Andrew Florance was born to a prominent architect, Coke Florance, who designed several notable buildings in the Washington D.C. area, including the Verizon Center and the Torpedo Factory. Coke’s love of buildings fell to his son, Andrew, who also had a fascination with real estate and architecture.
Matriculating to Princeton in 1982, Andrew, who went by Andy, discovered an affinity for computers and the live data they could retrieve. He was on the student committee that oversaw the purchase of Princeton’s first four computers.
While at school, he got a job writing code for a Washington D.C. based developer. Andy poured hours into creating complex discounted cash flows models for commercial and mixed used developments, but was awestruck at the futility of such precision when all of the key inputs were essentially made-up. This was in stark contrast to the data that was available for financial markets.
As he neared graduation, he couldn’t shake the disparity between the incredible data that computers could fetch on the stock market and the near total dearth of information available for real estate.
In 1986, in his Princeton dorm room, Andy started putting together the skeleton of a real estate data service and called it Infonet. He started by collecting publicly available data from the city and cataloging it on his self-modified computer. While he successfully shrunk the file sizes to a workable program, real estate brokers didn’t have computers back then, so he pivoted to a low-tech solution: print.
Using the data he gathered, he started publishing a phonebook-sized real estate guide called “Cornerstone”. This project would run its own course for a few years before being acquired, but it was always limited by his ability to distribute the publication. After college, Andy wanted to take on his own real estate projects, noting retrospectively to the Washington Post in 1994 that “I was going to become a real estate tycoon”.
However, Andy struggled to find a property and again was struck by how low quality the available data was. The best data was manually collected by each individual broker, which was inefficient and greatly limited by their network. So, he shifted to creating a software program that could collect data from building owners and brokerage firms, not just limiting his data service to the select, and often dated, information that the city’s public filings contained.
Working out of his parents’ basement, he started manually collecting as much data as he could. As a one-man shop though, it was challenging. A year in, he was broke. Luckily, a local lawyer, Michael Klein, who was dealing with a slew of S&L bankruptcies, was shocked by how poor most of the commercial data that banks lent on was. When he happened upon Andy’s real estate data service, it seemed like the perfect solution to help banks stave off future poor lending decisions. Michael helped arrange a small pool of investors that included David Bonderman, and with that, in 1987, the Reality Information Group was born.
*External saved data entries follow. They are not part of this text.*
import Mathlib

/-!
# `NoHeavyLowerTail` (crux stmt-CriticalPhenomena-4575), lane prim-ineq-gen-4 (gen 23): the antipodal involution on a simplicial complex

Support file (`--supports stmt-CriticalPhenomena-4575`; memo `run/shared/lean/prim/prim-ineq-gen-4/FINDING-HODGE-FORM-g23.md` §9).
No definitions, no `sorry`, standard axioms.

For a lower family `L` of finite sets (a simplicial complex: `a ∈ L, b ⊆ a ⇒ b ∈ L`) the signed co-zeta matrix
`J[u,a] = (−1)^{#u} [u ⊆ a]` (indexed by `L × L`) is an INVOLUTION, `J * J = 1`, and its trace is the alternating face
count `Σ_{u ∈ L} (−1)^{#u}`.  Consequently its `±1`-eigenspaces — the antipodally even / odd face polynomials of the memo —
have dimensions (#even faces, #odd faces); this is the dimension count behind the 'antipodal frame' of §9 (the frame criterion
itself is `AntiBandFrameCriterion.det_submatrix_ne_zero_of_frame`, gen 22).
-/

namespace Summit.CriticalPhenomena.PercolationContinuityZ3.Theorems.AntiBandAntipodal

open Finset Matrix

/-- Möbius step on a Boolean interval: for `T ⊆ U`, `Σ_{T ⊆ S ⊆ U} (−1)^{#S} = (−1)^{#T}·[U = T]`. [folklore] -/
theorem sum_interval_neg_one_pow_card {ι : Type*} [DecidableEq ι] {T U : Finset ι} (hTU : T ⊆ U) :
    ∑ S ∈ U.powerset.filter (fun S => T ⊆ S), (-1 : ℚ) ^ #S = if U = T then (-1 : ℚ) ^ #T else 0 := by
  have key : ∑ S ∈ U.powerset.filter (fun S => T ⊆ S), (-1 : ℚ) ^ #S =
      ∑ V ∈ (U \ T).powerset, (-1 : ℚ) ^ #T * (-1 : ℚ) ^ #V := by
    refine Finset.sum_nbij' (fun S => S \ T) (fun V => T ∪ V) ?_ ?_ ?_ ?_ ?_
    · intro S hS
      obtain ⟨hSU, -⟩ := Finset.mem_filter.mp hS
      exact Finset.mem_powerset.mpr (Finset.sdiff_subset_sdiff (Finset.mem_powerset.mp hSU) le_rfl)
    · intro V hV
      have hV' : V ⊆ U \ T := Finset.mem_powerset.mp hV
      refine Finset.mem_filter.mpr ⟨Finset.mem_powerset.mpr ?_, Finset.subset_union_left⟩
      exact Finset.union_subset hTU (hV'.trans Finset.sdiff_subset)
    · intro S hS
      obtain ⟨-, hTS⟩ := Finset.mem_filter.mp hS
      exact Finset.union_sdiff_of_subset hTS
    · intro V hV
      have hV' : V ⊆ U \ T := Finset.mem_powerset.mp hV
      have hdis : Disjoint T V := Finset.disjoint_of_subset_right hV' Finset.disjoint_sdiff
      exact Finset.union_sdiff_cancel_left hdis
    · intro S hS
      obtain ⟨-, hTS⟩ := Finset.mem_filter.mp hS
      rw [← pow_add, Finset.card_sdiff_of_subset hTS, Nat.add_sub_cancel' (Finset.card_le_card hTS)]
  rw [key, ← Finset.mul_sum]
  have h := congrArg (fun z : ℤ => (z : ℚ)) (Finset.sum_powerset_neg_one_pow_card (x := U \ T))
  simp only [Int.cast_sum, Int.cast_pow, Int.cast_neg, Int.cast_one] at h
  rw [h]
  by_cases hUT : U = T
  · subst hUT
    simp
  · have hne : ¬ U \ T = ∅ := by
      intro hemp
      exact hUT (Finset.Subset.antisymm (Finset.sdiff_eq_empty_iff_subset.mp hemp) hTU)
    simp [hUT, hne]

/-- **The antipodal involution.** For a lower family `L` of finite sets, the signed co-zeta matrix
`J[u,a] = (−1)^{#u}·[u ⊆ a]` on `L × L` satisfies `J * J = 1`. [gen 23, FINDING-HODGE-FORM-g23.md §9.2] -/
theorem signedCoZeta_mul_self {α : Type*} [DecidableEq α] (L : Finset (Finset α))
    (hL : ∀ a ∈ L, ∀ b, b ⊆ a → b ∈ L) :
    (Matrix.of fun (u a : L) => if (u : Finset α) ⊆ a then (-1 : ℚ) ^ #(u : Finset α) else 0) *
      (Matrix.of fun (u a : L) => if (u : Finset α) ⊆ a then (-1 : ℚ) ^ #(u : Finset α) else 0) = 1 := by
  ext u w
  rw [Matrix.mul_apply, Matrix.one_apply]
  simp only [Matrix.of_apply]
  -- rewrite the sum over the subtype as a sum over the finset L
  rw [show (∑ v : L, (if (u : Finset α) ⊆ (v : Finset α) then (-1 : ℚ) ^ #(u : Finset α) else 0) *
      (if (v : Finset α) ⊆ (w : Finset α) then (-1 : ℚ) ^ #(v : Finset α) else 0)) =
      ∑ v ∈ L, (if (u : Finset α) ⊆ v then (-1 : ℚ) ^ #(u : Finset α) else 0) *
        (if v ⊆ (w : Finset α) then (-1 : ℚ) ^ #v else 0) from
    Finset.sum_coe_sort L (fun v => (if (u : Finset α) ⊆ v then (-1 : ℚ) ^ #(u : Finset α) else 0) *
        (if v ⊆ (w : Finset α) then (-1 : ℚ) ^ #v else 0))]
  -- only the interval u ⊆ v ⊆ w contributes, and all of it lies in L
  have hset : ∑ v ∈ L, (if (u : Finset α) ⊆ v then (-1 : ℚ) ^ #(u : Finset α) else 0) *
        (if v ⊆ (w : Finset α) then (-1 : ℚ) ^ #v else 0) =
      ∑ v ∈ (w : Finset α).powerset.filter (fun S => (u : Finset α) ⊆ S),
        (-1 : ℚ) ^ #(u : Finset α) * (-1 : ℚ) ^ #v := by
    rw [← Finset.sum_filter_add_sum_filter_not L (fun v => (u : Finset α) ⊆ v ∧ v ⊆ (w : Finset α))]
    have hz : ∑ v ∈ L.filter (fun v => ¬ ((u : Finset α) ⊆ v ∧ v ⊆ (w : Finset α))),
        (if (u : Finset α) ⊆ v then (-1 : ℚ) ^ #(u : Finset α) else 0) *
          (if v ⊆ (w : Finset α) then (-1 : ℚ) ^ #v else 0) = 0 := by
      refine Finset.sum_eq_zero fun v hv => ?_
      obtain ⟨-, hv⟩ := Finset.mem_filter.mp hv
      by_cases h1 : (u : Finset α) ⊆ v
      · have h2 : ¬ v ⊆ (w : Finset α) := fun h2 => hv ⟨h1, h2⟩
        simp [h2]
      · simp [h1]
    rw [hz, add_zero]
    refine Finset.sum_congr ?_ fun v hv => ?_
    · ext v
      simp only [Finset.mem_filter, Finset.mem_powerset]
      constructor
      · rintro ⟨-, h1, h2⟩
        exact ⟨h2, h1⟩
      · rintro ⟨h2, h1⟩
        exact ⟨hL _ w.2 _ h2, h1, h2⟩
    · obtain ⟨hvw, h1⟩ := Finset.mem_filter.mp hv
      have h2 : v ⊆ (w : Finset α) := Finset.mem_powerset.mp hvw
      simp [h1, h2]
  rw [hset, ← Finset.mul_sum]
  by_cases huw : (u : Finset α) ⊆ (w : Finset α)
  · rw [sum_interval_neg_one_pow_card huw]
    by_cases heq : u = w
    · subst heq
      simp only [if_true, ← pow_add, ← two_mul, pow_mul, neg_one_sq, one_pow]
    · have hne : (w : Finset α) ≠ (u : Finset α) := fun h => heq (Subtype.ext h.symm)
      simp [hne, heq]
  · -- u ⊄ w: the interval is empty and u ≠ w
    have hne : u ≠ w := fun h => huw (h ▸ le_rfl)
    have hemp : (w : Finset α).powerset.filter (fun S => (u : Finset α) ⊆ S) = ∅ := by
      ext v
      simp only [Finset.mem_filter, Finset.mem_powerset, Finset.notMem_empty, iff_false, not_and]
      exact fun hvw huv => huw (huv.trans hvw)
    simp [hemp, hne]

/-- **Trace of the antipodal involution** = the alternating face count `Σ_{u∈L} (−1)^{#u}` (so the `±1`-eigenspaces have
dimensions #even and #odd faces). [gen 23, FINDING-HODGE-FORM-g23.md §9.2] -/
theorem signedCoZeta_trace {α : Type*} [DecidableEq α] (L : Finset (Finset α)) :
    Matrix.trace (Matrix.of fun (u a : L) => if (u : Finset α) ⊆ a then (-1 : ℚ) ^ #(u : Finset α) else 0) =
      ∑ u ∈ L, (-1 : ℚ) ^ #u := by
  rw [Matrix.trace]
  simp only [Matrix.diag_apply, Matrix.of_apply, subset_refl, if_true]
  exact Finset.sum_coe_sort L (fun u => (-1 : ℚ) ^ #u)

end Summit.CriticalPhenomena.PercolationContinuityZ3.Theorems.AntiBandAntipodal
The Greyhound Building was one of Coke Florance’s favorite projects in Washington D.C.
Business History.
As the real estate industry went through a period of softness driven by high interest rates and a lending contraction, brokerages and commercial real estate owners were especially receptive to a data service offering that could help them cut expenses. Their core offering, CoStar, focused on office buildings and was distributed via floppy disks. Real estate brokers, usually guarded with details of their listings, had more of an impetus to share data in hopes of generating more activity as their limited networks weren’t sufficient in the weak macro backdrop. In the coming years, Reality Information Group would try to gain dominance locally with the most comprehensive offering and would outcompete competitors like Cor/Net for clients.
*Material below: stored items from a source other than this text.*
/-!
# Crux `H413` — K2-LIT E3, H-layer brick LEV-3 (kit): transport of twisted-coinvariant kernels, coinvariants of quotients, and «every smooth character of a
# root group is `ψ(a·)`» (generic lemmas for rule (lev) `K2E3GL3DegenerateLevelOne`)

Cell `hodgecm-mathlib`, Track B, line `K2_E3_EllipticInputs`, leaf (nsc-S-A′) `sig_K2E3GL3PrincipalBlockStandardSpan`, H-layer rule (lev) of the architect's
`MEMO-H4-residues.v1` §1 (K2E3-p25 (g0)): «`ω` irreducible smooth on `GL₃(F)`, `ω_{U₃,ψ_nd} = 0`, `ω_{U₃,ψ′} = 0 ⇒ ω` is one-dimensional».  This file is the GENERIC
kit of that proof (any group `G`, any commutative ring ∕ `ℂ`), THEOREMS ONLY; count-neutral helper (`--supports stmt-HodgeConjecture-24833 --as helper`).

* §1 **TRANSPORT**: `x ∈ G` with `x⁻¹ N x ⊆ N` and `Θ′(x⁻¹ n x) = Θ(n)` ⟹ `ω(x⁻¹)` maps `V(N, Θ) = ker (ω.charTwist N Θ)` into `V(N, Θ′)`; so
  `V(N, Θ) = V ⇒ V(N, Θ′) = V` (`ker_charTwist_eq_top_of_conj`) — the torus conjugation `diag(c,1,1)` (`ψ_nd ↦ ψ(c u₀₁ + u₁₂)`) and the Levi transitivity
  on the characters of `U_Q ≅ F²` of rule (lev) are both instances.
* §2 **STAGES, the containment**: if every `g ∈ G` is `s · h` (`s ∈ S`, `h ∈ H`) then `ker ρ ≤ ker ρ|_S ⊔ ker ρ|_H` (and `=`); the `U₃ = U_Q ⋊ U_{α₁}` instance of
  LEV-2 `K2E3CoinvariantsInStages` (K2E5-p17 (g5)) — typed here independently so that LEV-3 does not wait; interchangeable by name.
* §3 **QUOTIENTS**: for an invariant submodule `W` (Mathlib `Representation.quotient`), `mkQ (ker (ρ.twist χ)) ≤ ker ((ρ.quotient W _).twist χ)`; the quotient of a
  smooth representation is smooth; `ker = ⊤` upstairs and a complement ⇒ `ker = ⊤` downstairs (`ker_twist_quotient_eq_top_of_sup_eq_top`).
* §4 **SMOOTH CHARACTERS OF A ROOT GROUP ARE `ψ(a·)`**: a character `θ : M →* ℂˣ` with open kernel of a group `M` that is a union of compact open subgroups takes
  values of norm one (finite image on each compact open subgroup), so along a continuous additive parametrisation `e : F → M` it is a continuous `AddChar F Circle`,
  hence `θ(e x) = ψ(a x)` by ★ additive duality (`exists_eq_mulShift_comp_of_isOpen_ker`); two-parameter version for `U_Q ≅ F²`.

HONEST LABEL: HC_CM is proved only modulo the 7 printed citations (2 remaining named inputs: hLiu418 = stmt-HodgeConjecture-24832, h413 =
stmt-HodgeConjecture-24833) until rung 0 closes; elementary, closes no organ by itself.

## References
* [BernsteinZelevinsky1976] I. N. Bernstein, A. V. Zelevinsky, *Representations of the group GL(n,F) where F is a non-archimedean local field*, Russian Math.
  Surveys 31:3 (1976), §2.30–§2.36 (the functors `r_{U,θ}`), §5.15 (the `P_n`-analysis behind derivatives).
* [BernsteinZelevinskyASENS1977] I. N. Bernstein, A. V. Zelevinsky, *Induced representations of reductive p-adic groups I*, Ann. Sci. ÉNS 10 (1977), §1.8–1.9, 4.7.
* [BushnellHenniart2006] C. J. Bushnell, G. Henniart, *The Local Langlands Conjecture for GL(2)*, §1.7 Proposition (additive duality).
-/

set_option autoImplicit false
-- the mandated namespace repeats `HodgeConjecture.HodgeConjecture`, as in every `Theorems/*.lean` of this sub-problem
set_option linter.dupNamespace false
By 1992 they started expanding beyond Washington D.C., first to Baltimore and then to New York in 1994, followed by Los Angeles, Orange County, Chicago (through the acquisition of Chicago ReSource, Inc.), Philadelphia, San Francisco (acquired New Market Systems), and Boston. As Reality Information Group built out or acquired commercial real estate data for more cities, they slowly moved from local to national player. More geographic coverage helped them get firms, rather than just individuals, to sign-up for the service, which was important for reducing churn.
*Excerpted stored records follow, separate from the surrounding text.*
/-- PENCIL BOUND (PROVED): if every line of `L` passes through `z`, then `I(A × B, L) ≤ #A·#B + #L` — a point `≠ z` lies on at
most one line of the pencil, and `z` itself lies on `#L` of them. -/
theorem card_incTriples_pencil_le (A B : Finset ℝ) (L : Finset (ℝ × ℝ)) (z : ℝ × ℝ)
    (hz : ∀ l ∈ L, z.2 = l.1 * z.1 + l.2) :
    (incTriples A B L).card ≤ A.card * B.card + L.card :=
  Summit.ValiantsHypothesis.ValiantsHypothesis.Theorems.NewtonFramesNewtonTauWeak.LowParallelism.card_incTriples_pencil_le A B L z hz

/-- The law at a fixed exponent / constant (the telescope of `LowParallelismLaw`). -/
def LowParallelismLawAt (θ C : ℝ) : Prop :=
  ∀ (n : ℕ) (A B : Finset ℝ) (L : Finset (ℝ × ℝ)),
    A.card ≤ n → B.card ≤ n → L.card ≤ n ^ 2 →
    (∀ μ : ℝ, (slopeMult L μ : ℝ) ≤ ((n : ℝ) + 2) ^ ((1 : ℝ) / 3 + θ)) →
      ((incTriples A B L).card : ℝ) ≤ C * ((n : ℝ) + 2) ^ ((8 : ℝ) / 3 - θ)

theorem law_of_lawAt {θ C : ℝ} (hθ : 0 < θ) (h : LowParallelismLawAt θ C) : LowParallelismLaw := ⟨θ, C, hθ, h⟩

/-- The LANDING law at a fixed exponent / constant (telescope of the registered `LowParallelismLandingLaw`). -/
def LowParallelismLandingLawAt (θ C : ℝ) : Prop :=
  ∀ (n : ℕ) (A B : Finset ℝ) (L : Finset (ℝ × ℝ)),
    A.card ≤ n → B.card ≤ n → L.card ≤ n ^ 2 →
    (∀ μ : ℝ, (slopeMult L μ : ℝ) ≤ ((n : ℝ) + 2) ^ ((1 : ℝ) / 3 + θ)) →
      ((landings A B L).card : ℝ) ≤ C * ((n : ℝ) + 2) ^ ((8 : ℝ) / 3 - θ)

theorem landingLaw_of_landingLawAt {θ C : ℝ} (hθ : 0 < θ) (h : LowParallelismLandingLawAt θ C) :
    LowParallelismLandingLaw := ⟨θ, C, hθ, h⟩

/-- landings ≤ incidences, exponent by exponent. -/
theorem landingLawAt_of_lawAt {θ C : ℝ} (h : LowParallelismLawAt θ C) : LowParallelismLandingLawAt θ C := by
  intro n A B L hA hB hL hcap
  have h1 : ((landings A B L).card : ℝ) ≤ (incTriples A B L).card := by exact_mod_cast Finset.card_image_le
  exact h1.trans (h n A B L hA hB hL hcap)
By 1998, Reality Information Group already felt they had no national competitors for their database tracked 122k buildings, 76k tenants, and over 6.9bn square feet, but the market was still in early innings. They prepared for an IPO while eyeing acquisition targets to expand their local datasets.
By 1997, Reality Information Group was generating ~$8mn in revenues with two main products: 1) CoStar, a product primarily used by office and industrial real estate professionals which granted them access to a database to analyze leasing options, property comps, and market conditions, as well as helped with making presentations, and 2) CrosTrac, a product that helps tenants find office space and for office building owners to fill vacancies. Reality Information Group also had a significant and growing amount of advertising revenue from the placement of ads on their site and software products.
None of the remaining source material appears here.